The visualization displays the age distribution of individuals grouped by stroke occurrence and gender. It clearly shows that stroke cases increase with age, especially after age 50, which supports the regression model’s finding that age is a significant predictor of stroke risk. The plot also reflects that the dataset contains more females than males, with stroke present in both genders. Including the small “Other” gender category maintains transparency and completeness in representing the data. This visualization helped to highlight the age-related risk patterns in an intuitive way, making it easier to grasp the impact of age and gender on stroke occurrence. One interesting observation is the relatively low stroke incidence in younger age groups, emphasizing the strong age dependence of stroke
One challenge was handling missing BMI data; filtering them improved accuracy but reduced the dataset size. Scatterplots for age, BMI, and glucose were too cluttered, so I used a histogram for clarity. While the project required a multiple linear regression, I also explored logistic regression because stroke is a binary outcome. Logistic regression models probabilities between 0 and 1, making the results easier to interpret in terms of stroke risk. This comparison of models provided additional insight and shows how different statistical methods can complement the main analysis.
Call:
glm(formula = stroke ~ age + bmi + avg_glucose_level, family = "binomial",
data = stroke_df)
Coefficients:
Estimate Std. Error z value Pr(>|z|)
(Intercept) -8.043403 0.538824 -14.928 < 2e-16 ***
age 0.072271 0.005531 13.066 < 2e-16 ***
bmi 0.005563 0.011558 0.481 0.63
avg_glucose_level 0.005455 0.001263 4.320 1.56e-05 ***
---
Signif. codes: 0 '***' 0.001 '**' 0.01 '*' 0.05 '.' 0.1 ' ' 1
(Dispersion parameter for binomial family taken to be 1)

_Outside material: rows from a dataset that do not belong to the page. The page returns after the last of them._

import Summits.QuantumFields.YangMills.Theorems.GrossTransferStubLinTestEnergyMassRows
import HarnessLib

/-!
# `GrossTransferStubLinTestMassRow` — KNIT-E2 SPLIT ROW (R6): THE MASS ROW OF `main_estimate` WITH THE PEN's CONSTANT
# (LINE 28 «GrossTransfer», `stub_linTest`; crux `UnitScaleTilt.HistoryTailL` stmt-QuantumFields-19936 ∕ `MeanDeviationL` stmt-QuantumFields-23083)

Cell `ym3-torus` (YM ladder rung R3 = continuum SU(2) Yang–Mills on the three-torus — a RUNG, NOT the Clay problem: not d = 4, not infinite volume,
not a mass gap); width seat `ym-ust-19936-w2` (gen 16), on the pen of `main_estimate`'s ask (px13 g12 2026-08-30T01:37:15Z «w2 g16: (R6) `mass_row_le`»);
helper `--supports stmt-QuantumFields-23083`.  THEOREMS ONLY (0 `def`, 0 `sorry`, default heartbeats); Frobenius scope as ✓`mass_row`.

* `card_box_le` — `#Q_{3R}(z₀) ≤ (42L+85)³·L^{12j}` from the diameter row `6R + 1 ≤ (42L+85)·L^{4j}` (✓(W) `diam_le`).
* `mass_arith` — the real arithmetic `2·(A³L^{12j})·(3·(½(K₀+C₁)·M)²) ≤ 122·A³·(K₀+C₁)²·L^{16j}` for `M ≤ 9(L²)^j`.
* ★★★ `mass_row_le` — ✓w5 g17 `GrossTransferStubLinTestEnergyMassRows.mass_row` (the (R6) row up to the constant: `Σ_b ‖(u0 b)•(iσ_α)‖_F² ≤
  2·#Q_{3R}·(3·(½(K₀+C₁)·M₀)²)`) + the two rows above: `∀ α, Σ_b ‖(u0 b)•(iσ_α)‖_F² ≤ 122·(42L+85)³·(K₀+C₁)²·L^{16j}`, `K₀ = Σ_e|G(e_e) − G(0)|` —
  the (R6) bullet of `main_estimate` by ONE `exact` (binders of ✓`mass_row` + `hM` + `hRle`).

HONEST SCOPE.  Arithmetic over a landed row; NOTHING of `main_estimate`, `stub_linTest`, 23083∕23133∕23134, `HistoryTailL` (19936), the rung R3, d = 4,
a continuum limit or a mass gap is proved here; the Yang–Mills mass gap is NOT proved.
References: L. Gross, CMP 92 (1983) 137–162, Thm 2.2 [GrossCMP1983] (the transfer this row serves); G. Lawler (1991), Thm 1.5.5 [Lawler1991] (the
free Green kernel's decay behind ✓`mass_row`); T. Bałaban, CMP 102 (1985) 255–275, (1)–(3) p. 256 [Balaban1985UV3] (lattice sizes).
-/

noncomputable section

set_option autoImplicit false

open scoped BigOperators Matrix Matrix.Norms.Frobenius
open Complex Finset
open Literature.Probability.LatticeModels (latticeGreen)
open Literature.MathematicalPhysics.QuantumFieldTheory.Balaban1983to89
open Literature.MathematicalPhysics.QuantumFieldTheory.Balaban1983to89.T3ContinuumYM3Torus
open Literature.MathematicalPhysics.QuantumFieldTheory.Balaban1983to89.B4Eq19LatticeOperators (Zd unitVec box mem_box card_box)
open Literature.MathematicalPhysics.QuantumFieldTheory.Balaban1983to89.T4AxialGaugeSmallField (castSite)
open Literature.MathematicalPhysics.QuantumFieldTheory.Balaban1983to89.B7Prop1Explicit (e)
open Literature.MathematicalPhysics.QuantumFieldTheory.Balaban1983to89.B10Eq18SigmaSU2 (pauli)
open Summit.QuantumFields.YangMills.Theorems.GrossTransferStubLinTestEnergyMassRows (mass_row)

namespace Summit.QuantumFields.YangMills.Theorems.GrossTransferStubLinTestMassRow

/-- `#Q_{3R}(z₀) = (6R+1)³ ≤ (42L+85)³·L^{12j}` from `6R + 1 ≤ (42L+85)·L^{4j}` (`d = 3`). [cite: Balaban1985UV3, (1)-(3) p.256] -/
theorem card_box_le (F : T3Family) (K : ℕ) (z₀ : Zd (F.P K).d) (R : ℕ) {j : ℕ} (hRle : 6 * R + 1 ≤ (42 * F.L + 85) * F.L ^ (4 * j)) :
    (((box z₀ (3 * (R : ℤ))).card : ℕ) : ℝ) ≤ (42 * (F.L : ℝ) + 85) ^ 3 * (F.L : ℝ) ^ (12 * j) := by
  have hd : (F.P K).d = 3 := rfl
  rw [card_box z₀ (by positivity), hd]
  have hcastR : ((2 * (3 * (R : ℤ)) + 1 : ℤ) : ℝ) ≤ (42 * (F.L : ℝ) + 85) * (F.L : ℝ) ^ (4 * j) := by
    have : (2 * (3 * (R : ℤ)) + 1 : ℤ) = ((6 * R + 1 : ℕ) : ℤ) := by push_cast; ring
    rw [this]; exact_mod_cast hRle
  have h0 : (0 : ℝ) ≤ ((2 * (3 * (R : ℤ)) + 1 : ℤ) : ℝ) := by positivity
  calc (((2 * (3 * (R : ℤ)) + 1 : ℤ) : ℝ)) ^ 3 ≤ ((42 * (F.L : ℝ) + 85) * (F.L : ℝ) ^ (4 * j)) ^ 3 := pow_le_pow_left₀ h0 hcastR 3
    _ = (42 * (F.L : ℝ) + 85) ^ 3 * (F.L : ℝ) ^ (12 * j) := by rw [mul_pow, ← pow_mul]; ring_nf

/-- The (R6) arithmetic: for `0 ≤ A`, `0 ≤ K`, `0 ≤ M ≤ 9(L²)^j`, `card ≤ A³L^{12j}`:
`2·(card·(3·(½·K·M)²)) ≤ 122·A³·K²·L^{16j}`. [folklore] -/
theorem mass_arith {A Kc M card L : ℝ} {j : ℕ} (hA : 0 ≤ A) (hK : 0 ≤ Kc) (hM0 : 0 ≤ M) (hM : M ≤ 9 * (L ^ 2) ^ j) (hL : 0 ≤ L)
    (hcard : card ≤ A ^ 3 * L ^ (12 * j)) :
    2 * (card * (3 * (1 / 2 * Kc * M) ^ 2)) ≤ 122 * A ^ 3 * Kc ^ 2 * L ^ (16 * j) := by
  have hKM0 : 0 ≤ 1 / 2 * Kc * M := by positivity
  have hKM : 1 / 2 * Kc * M ≤ 1 / 2 * Kc * (9 * (L ^ 2) ^ j) := mul_le_mul_of_nonneg_left hM (by positivity)
  have hsq : 3 * (1 / 2 * Kc * M) ^ 2 ≤ 3 * (1 / 2 * Kc * (9 * (L ^ 2) ^ j)) ^ 2 :=
    mul_le_mul_of_nonneg_left (pow_le_pow_left₀ hKM0 hKM 2) (by norm_num)
  have hcard0' : (0 : ℝ) ≤ A ^ 3 * L ^ (12 * j) := by positivity
  have hprod := mul_le_mul hcard hsq (mul_nonneg (by norm_num) (sq_nonneg _)) hcard0'
  have e16 : L ^ (12 * j) * ((L ^ 2) ^ j) ^ 2 = L ^ (16 * j) := by
    rw [← pow_mul, ← pow_mul, ← pow_add]; congr 1; ring
  have hX0 : 0 ≤ A ^ 3 * Kc ^ 2 * L ^ (16 * j) := by positivity
  calc 2 * (card * (3 * (1 / 2 * Kc * M) ^ 2)) ≤ 2 * (A ^ 3 * L ^ (12 * j) * (3 * (1 / 2 * Kc * (9 * (L ^ 2) ^ j)) ^ 2)) :=
        mul_le_mul_of_nonneg_left hprod (by norm_num)
    _ = (243 / 2) * (A ^ 3 * Kc ^ 2 * (L ^ (12 * j) * ((L ^ 2) ^ j) ^ 2)) := by ring
    _ = (243 / 2) * (A ^ 3 * Kc ^ 2 * L ^ (16 * j)) := by rw [e16]
    _ ≤ 122 * (A ^ 3 * Kc ^ 2 * L ^ (16 * j)) := mul_le_mul_of_nonneg_right (by norm_num) hX0
    _ = 122 * A ^ 3 * Kc ^ 2 * L ^ (16 * j) := by ring

/-- ★★★ **(R6) THE MASS ROW OF `main_estimate` WITH THE PEN's CONSTANT** (✓`mass_row` + `card_box_le` + `mass_arith`): in ✓`mass_row`'s binders plus the
weight-mass bound `Σ_μΣ_νΣ_{Q_{ℓ0}(z₀)}|wt| ≤ 9(L²)^j` (✓M0-ROWS) and the diameter row `6R + 1 ≤ (42L+85)·L^{4j}` (✓(W) `diam_le`):
`∀ α, Σ_b ‖(u0 b)•(iσ_α)‖_F² ≤ 122·(42L+85)³·(K₀+C₁)²·L^{16j}`, `K₀ = Σ_e|G(e_e) − G(0)|`. [cite: GrossCMP1983, Thm 2.2] [cite: Lawler1991, Thm 1.5.5] -/
theorem mass_row_le (F : T3Family) (K : ℕ) {lo hi : Fin (F.P K).d → ℤ} (hN : ∀ κ, hi κ - lo κ < (F.P K).sitesPerDir 0)
    {C₁ : ℝ} (hC₁ : 0 ≤ C₁)
    (hK1 : ∀ (e : Fin 3) (w : Zd 3) (n : ℕ), 1 ≤ n → w ∉ box (0 : Zd 3) ((n : ℤ) - 1) →
      |latticeGreen (w + unitVec e) - latticeGreen w| ≤ C₁ / (n : ℝ) ^ 2)
    {j : ℕ}
    (wt βt : Zd (F.P K).d → Fin (F.P K).d → Fin (F.P K).d → ℝ) (at' : Zd (F.P K).d → Fin (F.P K).d → ℝ)
    (z₀ : Zd (F.P K).d) (ℓ0 : ℕ)
    (hβt : ∀ x μ ν, βt x μ ν = ∑ y ∈ box z₀ (ℓ0 : ℤ), latticeGreen (x - y) / 2 * wt y μ ν)
    (hat : ∀ x ν, at' x ν = ∑ μ, (βt (x - unitVec μ) μ ν - βt x μ ν))
    (hM : ∑ μ, ∑ ν', ∑ y ∈ box z₀ (ℓ0 : ℤ), |wt y μ ν'| ≤ 9 * (((F.L : ℝ)) ^ 2) ^ j)
    (χ : Zd (F.P K).d → ℝ) (aR : Zd (F.P K).d → Fin (F.P K).d → ℝ) (R : ℕ)
    (hχ01 : ∀ x, 0 ≤ χ x ∧ χ x ≤ 1) (hχ0 : ∀ x, x ∉ box z₀ (3 * (R : ℤ)) → χ x = 0)
    (haR : ∀ x ν, aR x ν = χ x * at' x ν)
    (haR1 : ∀ x μ, aR x μ ≠ 0 → lo + 1 ≤ x ∧ x + unitVec μ + 1 ≤ hi)
    (hRle : 6 * R + 1 ≤ (42 * F.L + 85) * F.L ^ (4 * j))
    (u0 : PBond (F.P K) 0 → ℝ)
    (hu0 : ∀ (x : Fin (F.P K).d → ℤ) (μ : Fin (F.P K).d), lo ≤ x → x + e μ ≤ hi → u0 ⟨castSite x, μ⟩ = aR x μ)
    (hu0off : ∀ b : PBond (F.P K) 0, (¬ ∃ y : Fin (F.P K).d → ℤ, lo ≤ y ∧ y + e b.dir ≤ hi ∧ b.src = castSite y) → u0 b = 0) :
    ∀ α : Fin 3, ∑ b : PBond (F.P K) 0, ‖((u0 b : ℝ) : ℂ) • (I • pauli α)‖ ^ 2 ≤
      122 * (42 * (F.L : ℝ) + 85) ^ 3 * ((∑ e' : Fin 3, |latticeGreen (unitVec e') - latticeGreen (0 : Zd 3)|) + C₁) ^ 2 * (F.L : ℝ) ^ (16 * j) := by
  intro α
  have h := mass_row F K hN hC₁ hK1 wt βt at' z₀ ℓ0 hβt hat χ aR R hχ01 hχ0 haR haR1 u0 hu0 hu0off α
  refine h.trans ?_
  have hK₀0 : 0 ≤ (∑ e' : Fin 3, |latticeGreen (unitVec e') - latticeGreen (0 : Zd 3)|) + C₁ :=
    add_nonneg (Finset.sum_nonneg fun _ _ => abs_nonneg _) hC₁
  have hM0 : 0 ≤ ∑ μ, ∑ ν', ∑ y ∈ box z₀ (ℓ0 : ℤ), |wt y μ ν'| :=
    Finset.sum_nonneg fun _ _ => Finset.sum_nonneg fun _ _ => Finset.sum_nonneg fun _ _ => abs_nonneg _
  have hA : (0 : ℝ) ≤ 42 * (F.L : ℝ) + 85 := by positivity
  exact mass_arith hA hK₀0 hM0 hM (Nat.cast_nonneg _) (card_box_le F K z₀ R hRle)

end Summit.QuantumFields.YangMills.Theorems.GrossTransferStubLinTestMassRow

end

Null deviance: 1728.4 on 4908 degrees of freedom
Residual deviance: 1387.7 on 4905 degrees of freedom
AIC: 1395.7
Number of Fisher Scoring iterations: 7
exp(coef(log_model))
(Intercept) age bmi avg_glucose_level
0.000321214 1.074946140 1.005578648 1.005469667
If we compare multiple linear regression and logistic regression to understand how age, BMI, and average glucose level affect stroke risk we can see that the linear regression, BMI is statistically significant (coefficient = -0.00128, p = 0.000744), In the logistic regression, however, BMI is not significant (p = 0.63), showing no clear effect on the likelihood of stroke, which is more realistic. Both models agree that age and average glucose levels are significant predictors, increasing stroke risk as expected. The linear model gives an adjusted R² of 0.063, meaning it explains about 6.3% of the variation in stroke outcomes, while the logistic model does not provide a traditional R² value. We use logistic regression because stroke is a binary outcome, and logistic regression models probabilities between 0 and 1, giving results that are more realistic and interpretable in terms of the odds of having a stroke.